Note: I know that when some people read things like this they think “OMG, we had better not go there… I don’t want to get that illness.” We NEVER think like that. I’m posting this information here conversationally, not as a dire warning to coat your body with DEET before you step outdoors.

10 Comments

  1. Has there been an island or area that you anchored in that the mosquitos were so horrible and you would not go back…How about noseams

    • Not that I can recall. The breeze at anchor keeps most pests at bay. We have been bothered most by bugs the few times we have stayed in marinas where the breeze does not always align with the hatches.

  2. Mike,
    I you were in Brazil probably you already know, anyway being a Brazilian I need to comment.
    The dengue moskito looks for water that is traped on things or plants (like a tire with water inside or those big plants that can trap water) to lay their eggs.
    A Mangrove is not their prefered ground since there are fish on the water that can eat the eggs.

    Anyway, watch out and enjoy.

    Ricardo

    • Hi Ricardo

      Yes, what you have said about the static water makes sense. In the rainy season here there is lot more standing water on the flats which I assume would be excellent breeding grounds for the mosquitos.

  3. Mosquitoes need fresh or stagnant water in which to lay eggs. Any moving water, such as tidal, rivers or streams won’t attract them – but, like Ricardo says, pools and puddles of fresh water are their favourite egg-laying domains.

    I had dengue as a kid, growing up in Fiji. All I can remember is the sweats, the fever and the soaked sheets. Not a great time. It took me some time to recover and I even had relapses for some years whenever I got run down.

    A little tip – if you get a mosquito bite, rub a little saliva on it to seal it from the air. It takes away the itch and the desire to scratch it. Each time it itches, repeat the saliva trick. It’ll be gone in a couple of days.

    • I’m sure having dengue was NOT a good time! Like I said, definitely something to avoid.

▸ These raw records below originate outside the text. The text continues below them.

import Mathlib
import HarnessLib
import Summits.HubbardSuperconductivity.HubbardSuperconductivity.Theorems.KLProgrammeKLRegimeEngineTowerWtAssemblyKlEngClosedSharp4C2
import Summits.HubbardSuperconductivity.HubbardSuperconductivity.Theorems.KLProgrammeKLRegimeEngineTowerWtAssemblyKlEngFinal
import Summits.HubbardSuperconductivity.HubbardSuperconductivity.Theorems.KLProgrammeKLRegimeEngineScaleOneDatumWtKlEng
import Summits.HubbardSuperconductivity.HubbardSuperconductivity.Theorems.KLProgrammeKLRegimeEngineTowerWtNumericsPackageWN
import Summits.HubbardSuperconductivity.HubbardSuperconductivity.Theorems.KLProgrammeKLRegimeEngineTowerWtNumericsGroup
import Summits.HubbardSuperconductivity.HubbardSuperconductivity.Theorems.KLProgrammeKLRegimeEngineTowerWtNumericsZGuard
import Summits.HubbardSuperconductivity.HubbardSuperconductivity.Theorems.KLProgrammeKLRegimeEngineTowerWtNumericsCouplings
import Summits.HubbardSuperconductivity.HubbardSuperconductivity.Theorems.KLProgrammeKLRegimeEngineTowerLevAssemblyKlEngNum
import Summits.HubbardSuperconductivity.HubbardSuperconductivity.Theorems.KLProgrammeKLRegimeEngineTowerWtNumericsSixDom

/-!
# Route `KLProgramme` — crux K3 ENGINE (stmt-HubbardSuperconductivity-20437 `KLRegimeEngineV17F2`), stub (b) v2, THE WEIGHTED HALF «(b)-WT4», ♯4
# (cell gate-hubbard-kl, seat p4 g23): THE WEIGHTED CLAUSE `KernelNormsWt4` AT EVERY LEVEL OF THE FLOW FRAME MODULO E1's STRUCTURAL ROWS ONLY —
# «D-ORDER» CURED (the block length `d ≥ d₀` is CHOSEN here from the d-free constants of k3c3-p2 g18's ♯4 head; no blocking hypothesis on the face), the
# two- and six-leg imports as SECTORISED CELLS AT THE INPUT FAMILY (pen (R416)/(R423)(C)/(R425)/(R426)(A)/(R431)(A): free amplitudes `S₂` (λ-free c-class,
# under the numerics' threshold `s₂m`) and `S₆`), the four-leg cell in λ-class with a free amplitude `t₄`; BOTH count thresholds (`C₆c·16·S₆ ≤ Qe.CE³`,
# `2·klThinCountC·CW₄⁴·t₄ ≤ Qe.CE²`) ABSORBED into `CEf`; every numerics binder of `kernelNormsWt4_all_klEng_closed_sharp4C2` DISCHARGED

numW4 = numW (p713279, on closed♯3) re-keyed on closed♯4-C2 (`kernelNormsWt4_all_klEng_closed_sharp4C2 (R c″)`: `∃ C₁ … C₂i C₆c > 0, ∀ d, ∃ Cb Cbr …, ∃ CWi CW₄,
…`): the level-0 data (p3 / W13), the degree caps, and EVERY numerics binder discharged by the landed packages — main tower `levNumerics_packageWN` (c-class
two-leg import at `(λ_j, ι₁ j)`, `ι₁ j·λ_j = 32·pZ·S₂·(M/β) ≤ gmax·(M/β)` under `S₂ ≤ s₂m := gmax/(32·pZ + 1)`; six-leg slot `x₆ := 16·pZ³·(512·S₆ + aT₁·qT₁³)`),
`levNumW_group`, `levNum_zguard`, `levNum_couplings`, `levNumW_sixDom_import/_base`; `B := Bf`, `Ab := aT₁(β/M)/Bf²`, `Qb := Qtot₁`, `S₄ j := t₄·ε_j`,
`d₀ := exists_blockLen_ge (max 1 ((81·max CJ CJr)²/8)·C₂²·8e⁴)`, `CEf := max (max CEfm CEf₁) (max 1 (max (C₆c·16·S₆) (2·klThinCountC·CW₄⁴·t₄)))`.  **numW4** ⊢
`∃ d₀ ≥ 2, ∀ d ≥ d₀, ∃ CW₄ > 0, R.WF2 → ∃ c₃′ U₀′, ∀ P, P.WF → ∃ c₀ U₁, ∀ (s₄ S₆ t₄ ≥ 0)` (E1's λ-class amplitudes), `∃ Bf uf CEf ug s₂m`, the doors (`d` is fixed
BEFORE `U` is bounded), the regime, E1's rows (input-family two-leg cells `≤ S₂·4^{−(dk−1)}` with `S₂ ≤ s₂m`, plain four-leg import `≤ s₄·(Bf·ε_j)`, input-family
six-leg cells `≤ S₆·ε_j²·2^{4j}`), `CEf ≤ Qe.CE`, `IsRaiseOf`, the plain four-leg cell `≤ t₄·ε_j` ⊢ `∀ j ≤ n, KernelNormsWt4 …` — NO threshold row on the face.
Composition of landed theorems; nothing about the model is asserted beyond them; nothing asserts (b), WT4's E1 rows, (ℓ), any stub, K3 or superconductivity.
References: BGM 2006 §2.8 (2.76)–(2.84), (2.77), (2.93)–(2.98), Lemma 2.5, §3 (3.2)–(3.8) [cite: BenfattoGiulianiMastropietro2006].
-/

noncomputable section

namespace Summit.HubbardSuperconductivity.HubbardSuperconductivity.Theorems.EngineV8

set_option linter.dupNamespace false -- summit = problem name (single-conjunct summit), D-0017

open Classical
open Real Finset Literature.MathematicalPhysics.QuantumLattice Literature.Probability.LatticeModels GrassmannAlgebra
open Literature.MathematicalPhysics.QuantumLattice.FermiRG Literature.MathematicalPhysics.QuantumLattice.FermiRG.BGM2006Routing
open Summit.HubbardSuperconductivity.HubbardSuperconductivity.Theorems.KLProgrammeLegKernels
open Summit.HubbardSuperconductivity.HubbardSuperconductivity.Theorems.KLRegimeSplit
open Summit.HubbardSuperconductivity.HubbardSuperconductivity.Theorems.KLRegimeWick
open Summit.HubbardSuperconductivity.HubbardSuperconductivity.Theorems.TwoPointAssembly
open Summit.HubbardSuperconductivity.HubbardSuperconductivity.Theorems.DispersionFlow
open Summit.HubbardSuperconductivity.HubbardSuperconductivity.Theorems.TorusFourierL2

      Strangely back home in Canada there were way more mosquitos bothering us than there are here!

  4. Mike,

    I second John’s question above, specifically related to noseeums: have there been any islands/beaches where you ran into problems with these truly awful POSs?

    Glad you’re being safe re Dengue Fever. Hong Kong has its few cases every year given the prevalence of mossies, and it is not something to trifle with. We now take precautions as we can. Hope you guys do the same, esp on your hikes.

    Angela

    • The daughter-in-law of a friend of mine, who lives in Singapore (the daughter -in- law that is) , contracted Denge Fever recentlyon a business trip to Bangcock. on her sickly return to Singapore, when she notified her medical practice! they immediately diagnosed it and supplied an almost “Ghost-busters” eradication team that took apart he local neighberhood in case she had contacted it in Singapore? They obviously take it seriously there. She was told that the first time you contract it its not usually deadly. but the second time it can be but the third time could be the end! So be careful you guys I am told that a simple spray of oily soap or a fine oil y dissinfectant on a stagnant pool will prevent the mossie egs from developing? Deet is used by most military institutions and the most effective I am told mind your eyes!:o))

    • Angela: There are noseeums here and at times, they can be a problem, if you don’t have any bug repellant on. They seldom bother Rebecca or I all that much but just the other day I had a terrible time with them. Very strange. It’s certainly not enough of a problem to keep us away from the beach but they can be annoying around dusk.